::: Information given :::
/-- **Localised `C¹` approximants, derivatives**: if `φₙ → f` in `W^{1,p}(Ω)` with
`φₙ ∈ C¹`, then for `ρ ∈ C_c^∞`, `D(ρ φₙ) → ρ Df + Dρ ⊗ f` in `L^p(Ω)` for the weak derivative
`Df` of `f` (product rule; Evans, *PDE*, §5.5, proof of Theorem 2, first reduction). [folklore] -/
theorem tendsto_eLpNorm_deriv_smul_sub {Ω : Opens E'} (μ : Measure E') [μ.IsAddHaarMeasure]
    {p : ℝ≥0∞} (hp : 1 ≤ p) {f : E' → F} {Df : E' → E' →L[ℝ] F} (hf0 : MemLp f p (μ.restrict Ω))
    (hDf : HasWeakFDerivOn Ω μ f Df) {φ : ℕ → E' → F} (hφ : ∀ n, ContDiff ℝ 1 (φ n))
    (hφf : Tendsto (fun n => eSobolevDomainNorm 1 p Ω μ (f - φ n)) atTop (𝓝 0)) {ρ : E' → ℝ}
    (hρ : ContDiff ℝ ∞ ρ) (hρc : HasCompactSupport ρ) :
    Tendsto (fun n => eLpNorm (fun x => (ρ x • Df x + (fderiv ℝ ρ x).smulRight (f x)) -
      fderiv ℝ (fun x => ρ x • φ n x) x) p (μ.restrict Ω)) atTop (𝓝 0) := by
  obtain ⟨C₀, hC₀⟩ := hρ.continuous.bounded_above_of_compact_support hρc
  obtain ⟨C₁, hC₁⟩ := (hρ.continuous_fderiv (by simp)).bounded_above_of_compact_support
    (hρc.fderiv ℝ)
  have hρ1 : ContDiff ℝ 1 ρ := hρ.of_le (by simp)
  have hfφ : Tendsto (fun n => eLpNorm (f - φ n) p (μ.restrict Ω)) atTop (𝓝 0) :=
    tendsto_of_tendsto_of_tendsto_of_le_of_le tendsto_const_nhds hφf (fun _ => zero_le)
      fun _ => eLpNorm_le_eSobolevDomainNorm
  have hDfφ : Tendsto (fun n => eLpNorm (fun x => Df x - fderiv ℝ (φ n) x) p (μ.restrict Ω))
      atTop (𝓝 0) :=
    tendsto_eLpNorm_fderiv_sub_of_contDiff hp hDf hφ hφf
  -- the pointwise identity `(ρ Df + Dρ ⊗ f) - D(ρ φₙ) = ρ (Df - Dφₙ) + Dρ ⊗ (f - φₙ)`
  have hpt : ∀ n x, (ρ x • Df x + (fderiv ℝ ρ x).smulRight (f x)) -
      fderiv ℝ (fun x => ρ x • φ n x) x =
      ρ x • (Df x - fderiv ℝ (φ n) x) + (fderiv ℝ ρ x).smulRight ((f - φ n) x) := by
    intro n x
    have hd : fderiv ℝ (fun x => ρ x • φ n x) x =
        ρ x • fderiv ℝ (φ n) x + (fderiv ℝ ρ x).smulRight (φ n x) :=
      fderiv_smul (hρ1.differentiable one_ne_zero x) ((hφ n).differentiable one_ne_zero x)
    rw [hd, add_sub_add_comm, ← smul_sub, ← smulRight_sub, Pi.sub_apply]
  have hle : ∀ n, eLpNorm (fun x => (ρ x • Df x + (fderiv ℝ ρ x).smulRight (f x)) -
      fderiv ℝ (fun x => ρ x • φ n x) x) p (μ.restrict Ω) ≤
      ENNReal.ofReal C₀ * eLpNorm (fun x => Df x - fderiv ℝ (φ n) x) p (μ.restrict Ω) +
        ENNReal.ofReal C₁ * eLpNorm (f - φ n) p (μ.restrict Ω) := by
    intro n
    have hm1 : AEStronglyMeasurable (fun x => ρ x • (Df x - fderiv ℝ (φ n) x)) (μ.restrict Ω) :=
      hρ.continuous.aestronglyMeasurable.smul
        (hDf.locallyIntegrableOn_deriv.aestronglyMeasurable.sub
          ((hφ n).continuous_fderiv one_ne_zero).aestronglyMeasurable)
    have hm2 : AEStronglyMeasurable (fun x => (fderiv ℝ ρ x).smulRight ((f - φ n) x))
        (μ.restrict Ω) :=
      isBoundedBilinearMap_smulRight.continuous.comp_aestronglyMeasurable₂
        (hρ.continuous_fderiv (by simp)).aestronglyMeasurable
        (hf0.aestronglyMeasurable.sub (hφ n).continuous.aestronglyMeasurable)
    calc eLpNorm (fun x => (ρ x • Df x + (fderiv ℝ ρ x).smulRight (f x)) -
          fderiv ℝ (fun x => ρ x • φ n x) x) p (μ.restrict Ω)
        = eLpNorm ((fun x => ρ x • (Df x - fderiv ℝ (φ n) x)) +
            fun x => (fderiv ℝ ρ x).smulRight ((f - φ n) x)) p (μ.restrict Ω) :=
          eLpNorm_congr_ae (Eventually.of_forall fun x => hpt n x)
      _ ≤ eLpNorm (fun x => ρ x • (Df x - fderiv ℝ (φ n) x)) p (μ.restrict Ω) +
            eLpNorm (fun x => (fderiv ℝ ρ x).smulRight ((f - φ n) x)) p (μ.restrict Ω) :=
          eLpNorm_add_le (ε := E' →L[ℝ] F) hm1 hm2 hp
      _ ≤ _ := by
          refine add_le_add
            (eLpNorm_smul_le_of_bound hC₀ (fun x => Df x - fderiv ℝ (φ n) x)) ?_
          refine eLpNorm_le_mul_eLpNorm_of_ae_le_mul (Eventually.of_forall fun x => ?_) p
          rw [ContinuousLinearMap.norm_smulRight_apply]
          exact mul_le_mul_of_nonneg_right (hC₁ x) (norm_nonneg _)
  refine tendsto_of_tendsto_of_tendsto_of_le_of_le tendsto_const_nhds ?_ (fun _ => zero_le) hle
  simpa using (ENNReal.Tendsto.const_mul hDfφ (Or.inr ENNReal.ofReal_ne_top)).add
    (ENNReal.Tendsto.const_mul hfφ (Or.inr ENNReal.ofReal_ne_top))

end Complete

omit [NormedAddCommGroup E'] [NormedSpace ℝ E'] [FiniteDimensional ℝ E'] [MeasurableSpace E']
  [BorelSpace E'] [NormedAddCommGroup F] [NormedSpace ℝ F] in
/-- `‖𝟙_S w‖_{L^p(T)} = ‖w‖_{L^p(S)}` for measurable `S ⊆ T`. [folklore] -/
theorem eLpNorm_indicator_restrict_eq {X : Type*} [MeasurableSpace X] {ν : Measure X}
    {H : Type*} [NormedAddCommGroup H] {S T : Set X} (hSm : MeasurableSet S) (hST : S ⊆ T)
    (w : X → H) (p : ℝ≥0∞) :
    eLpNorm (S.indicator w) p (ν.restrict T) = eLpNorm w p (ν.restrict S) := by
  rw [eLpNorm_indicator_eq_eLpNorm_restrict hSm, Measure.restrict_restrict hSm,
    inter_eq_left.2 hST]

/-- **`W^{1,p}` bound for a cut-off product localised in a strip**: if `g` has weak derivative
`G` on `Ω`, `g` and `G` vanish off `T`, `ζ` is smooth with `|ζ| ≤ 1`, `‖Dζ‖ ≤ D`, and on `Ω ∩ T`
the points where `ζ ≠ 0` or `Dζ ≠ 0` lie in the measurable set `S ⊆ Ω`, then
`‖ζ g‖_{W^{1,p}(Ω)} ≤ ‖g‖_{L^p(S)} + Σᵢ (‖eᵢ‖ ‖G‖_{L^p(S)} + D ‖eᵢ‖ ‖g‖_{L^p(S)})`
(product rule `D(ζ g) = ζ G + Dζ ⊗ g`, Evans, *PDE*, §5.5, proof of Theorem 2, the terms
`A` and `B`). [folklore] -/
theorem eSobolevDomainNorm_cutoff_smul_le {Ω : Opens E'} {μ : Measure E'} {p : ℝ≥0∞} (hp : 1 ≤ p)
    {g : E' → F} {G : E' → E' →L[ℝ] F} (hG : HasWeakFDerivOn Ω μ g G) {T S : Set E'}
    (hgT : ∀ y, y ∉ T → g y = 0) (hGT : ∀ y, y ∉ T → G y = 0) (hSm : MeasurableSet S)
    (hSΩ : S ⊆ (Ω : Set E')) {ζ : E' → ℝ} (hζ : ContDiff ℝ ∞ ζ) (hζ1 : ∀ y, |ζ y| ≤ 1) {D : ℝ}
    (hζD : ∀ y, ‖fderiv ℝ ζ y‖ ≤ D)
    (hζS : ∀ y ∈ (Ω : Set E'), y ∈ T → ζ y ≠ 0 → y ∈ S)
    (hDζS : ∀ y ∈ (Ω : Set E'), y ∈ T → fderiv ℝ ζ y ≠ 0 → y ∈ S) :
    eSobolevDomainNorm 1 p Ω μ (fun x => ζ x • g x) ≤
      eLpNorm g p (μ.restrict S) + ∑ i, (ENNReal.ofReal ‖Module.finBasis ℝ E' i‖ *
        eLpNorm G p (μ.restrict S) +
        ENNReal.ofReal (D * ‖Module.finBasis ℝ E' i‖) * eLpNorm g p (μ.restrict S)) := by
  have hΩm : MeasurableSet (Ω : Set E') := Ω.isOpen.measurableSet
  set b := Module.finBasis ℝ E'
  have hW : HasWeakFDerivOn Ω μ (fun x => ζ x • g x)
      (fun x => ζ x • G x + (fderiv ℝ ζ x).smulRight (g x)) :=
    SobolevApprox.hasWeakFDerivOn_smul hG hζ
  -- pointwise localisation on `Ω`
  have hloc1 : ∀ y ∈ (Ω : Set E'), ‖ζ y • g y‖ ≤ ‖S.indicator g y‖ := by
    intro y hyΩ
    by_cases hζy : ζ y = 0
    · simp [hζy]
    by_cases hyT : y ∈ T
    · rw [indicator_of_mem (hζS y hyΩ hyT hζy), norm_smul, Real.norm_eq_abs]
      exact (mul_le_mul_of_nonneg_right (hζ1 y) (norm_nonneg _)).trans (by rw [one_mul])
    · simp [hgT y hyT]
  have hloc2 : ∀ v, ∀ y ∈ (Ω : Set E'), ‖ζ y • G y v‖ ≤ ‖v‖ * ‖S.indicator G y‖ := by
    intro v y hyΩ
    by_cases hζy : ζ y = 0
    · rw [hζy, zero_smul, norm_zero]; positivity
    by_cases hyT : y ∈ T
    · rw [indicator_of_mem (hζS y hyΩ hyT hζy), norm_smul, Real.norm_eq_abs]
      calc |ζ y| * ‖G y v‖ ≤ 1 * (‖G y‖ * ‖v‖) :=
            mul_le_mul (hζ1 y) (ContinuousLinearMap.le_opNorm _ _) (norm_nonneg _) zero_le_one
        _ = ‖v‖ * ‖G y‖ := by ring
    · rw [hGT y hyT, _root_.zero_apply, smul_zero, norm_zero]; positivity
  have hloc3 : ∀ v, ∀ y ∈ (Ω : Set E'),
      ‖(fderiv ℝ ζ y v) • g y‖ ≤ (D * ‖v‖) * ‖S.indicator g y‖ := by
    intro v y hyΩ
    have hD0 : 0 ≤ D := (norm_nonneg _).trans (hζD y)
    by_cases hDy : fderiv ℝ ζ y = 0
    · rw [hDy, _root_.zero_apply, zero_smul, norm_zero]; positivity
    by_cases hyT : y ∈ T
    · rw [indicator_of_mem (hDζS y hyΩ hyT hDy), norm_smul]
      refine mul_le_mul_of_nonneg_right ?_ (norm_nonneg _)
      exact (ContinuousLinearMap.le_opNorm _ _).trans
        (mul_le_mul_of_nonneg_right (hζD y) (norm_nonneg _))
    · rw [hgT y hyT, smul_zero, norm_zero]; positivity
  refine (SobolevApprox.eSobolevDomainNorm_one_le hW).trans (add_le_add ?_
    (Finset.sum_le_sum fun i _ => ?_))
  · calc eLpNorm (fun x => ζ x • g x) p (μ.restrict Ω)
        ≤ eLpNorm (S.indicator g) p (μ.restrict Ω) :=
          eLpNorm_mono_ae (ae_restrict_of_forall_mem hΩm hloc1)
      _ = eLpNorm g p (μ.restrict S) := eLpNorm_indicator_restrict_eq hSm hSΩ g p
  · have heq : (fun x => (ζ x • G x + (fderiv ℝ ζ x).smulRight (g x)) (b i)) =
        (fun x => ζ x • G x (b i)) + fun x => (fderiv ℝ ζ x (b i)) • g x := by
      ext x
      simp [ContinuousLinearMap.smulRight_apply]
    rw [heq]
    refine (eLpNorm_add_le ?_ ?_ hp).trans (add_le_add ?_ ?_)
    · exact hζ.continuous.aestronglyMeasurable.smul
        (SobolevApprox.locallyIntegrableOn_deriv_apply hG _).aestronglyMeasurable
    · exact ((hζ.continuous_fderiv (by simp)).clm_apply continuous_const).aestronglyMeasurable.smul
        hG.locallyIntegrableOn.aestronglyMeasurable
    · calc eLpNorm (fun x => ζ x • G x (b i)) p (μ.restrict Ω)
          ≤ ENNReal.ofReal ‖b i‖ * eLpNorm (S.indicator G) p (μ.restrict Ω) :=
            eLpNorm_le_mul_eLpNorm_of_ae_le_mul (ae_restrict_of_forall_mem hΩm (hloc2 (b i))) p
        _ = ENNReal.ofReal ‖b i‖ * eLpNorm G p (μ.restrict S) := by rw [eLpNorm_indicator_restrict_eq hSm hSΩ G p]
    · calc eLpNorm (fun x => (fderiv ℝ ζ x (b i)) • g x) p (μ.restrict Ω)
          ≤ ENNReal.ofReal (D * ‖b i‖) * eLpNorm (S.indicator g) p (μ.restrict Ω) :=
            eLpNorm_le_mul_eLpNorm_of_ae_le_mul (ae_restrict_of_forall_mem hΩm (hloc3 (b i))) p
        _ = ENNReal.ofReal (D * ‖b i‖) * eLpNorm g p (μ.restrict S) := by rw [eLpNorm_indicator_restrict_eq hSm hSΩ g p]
:::
Would you output, from the records above, exactly the run of lines that starts at the line containing "y‖ := by ring" and ends at the line containing "[hDy, _root_.zero_apply, zero_smul, norm_zero]; positivity", and only that run?

__Answer space__:
        _ = ‖v‖ * ‖G y‖ := by ring
    · rw [hGT y hyT, _root_.zero_apply, smul_zero, norm_zero]; positivity
  have hloc3 : ∀ v, ∀ y ∈ (Ω : Set E'),
      ‖(fderiv ℝ ζ y v) • g y‖ ≤ (D * ‖v‖) * ‖S.indicator g y‖ := by
    intro v y hyΩ
    have hD0 : 0 ≤ D := (norm_nonneg _).trans (hζD y)
    by_cases hDy : fderiv ℝ ζ y = 0
    · rw [hDy, _root_.zero_apply, zero_smul, norm_zero]; positivity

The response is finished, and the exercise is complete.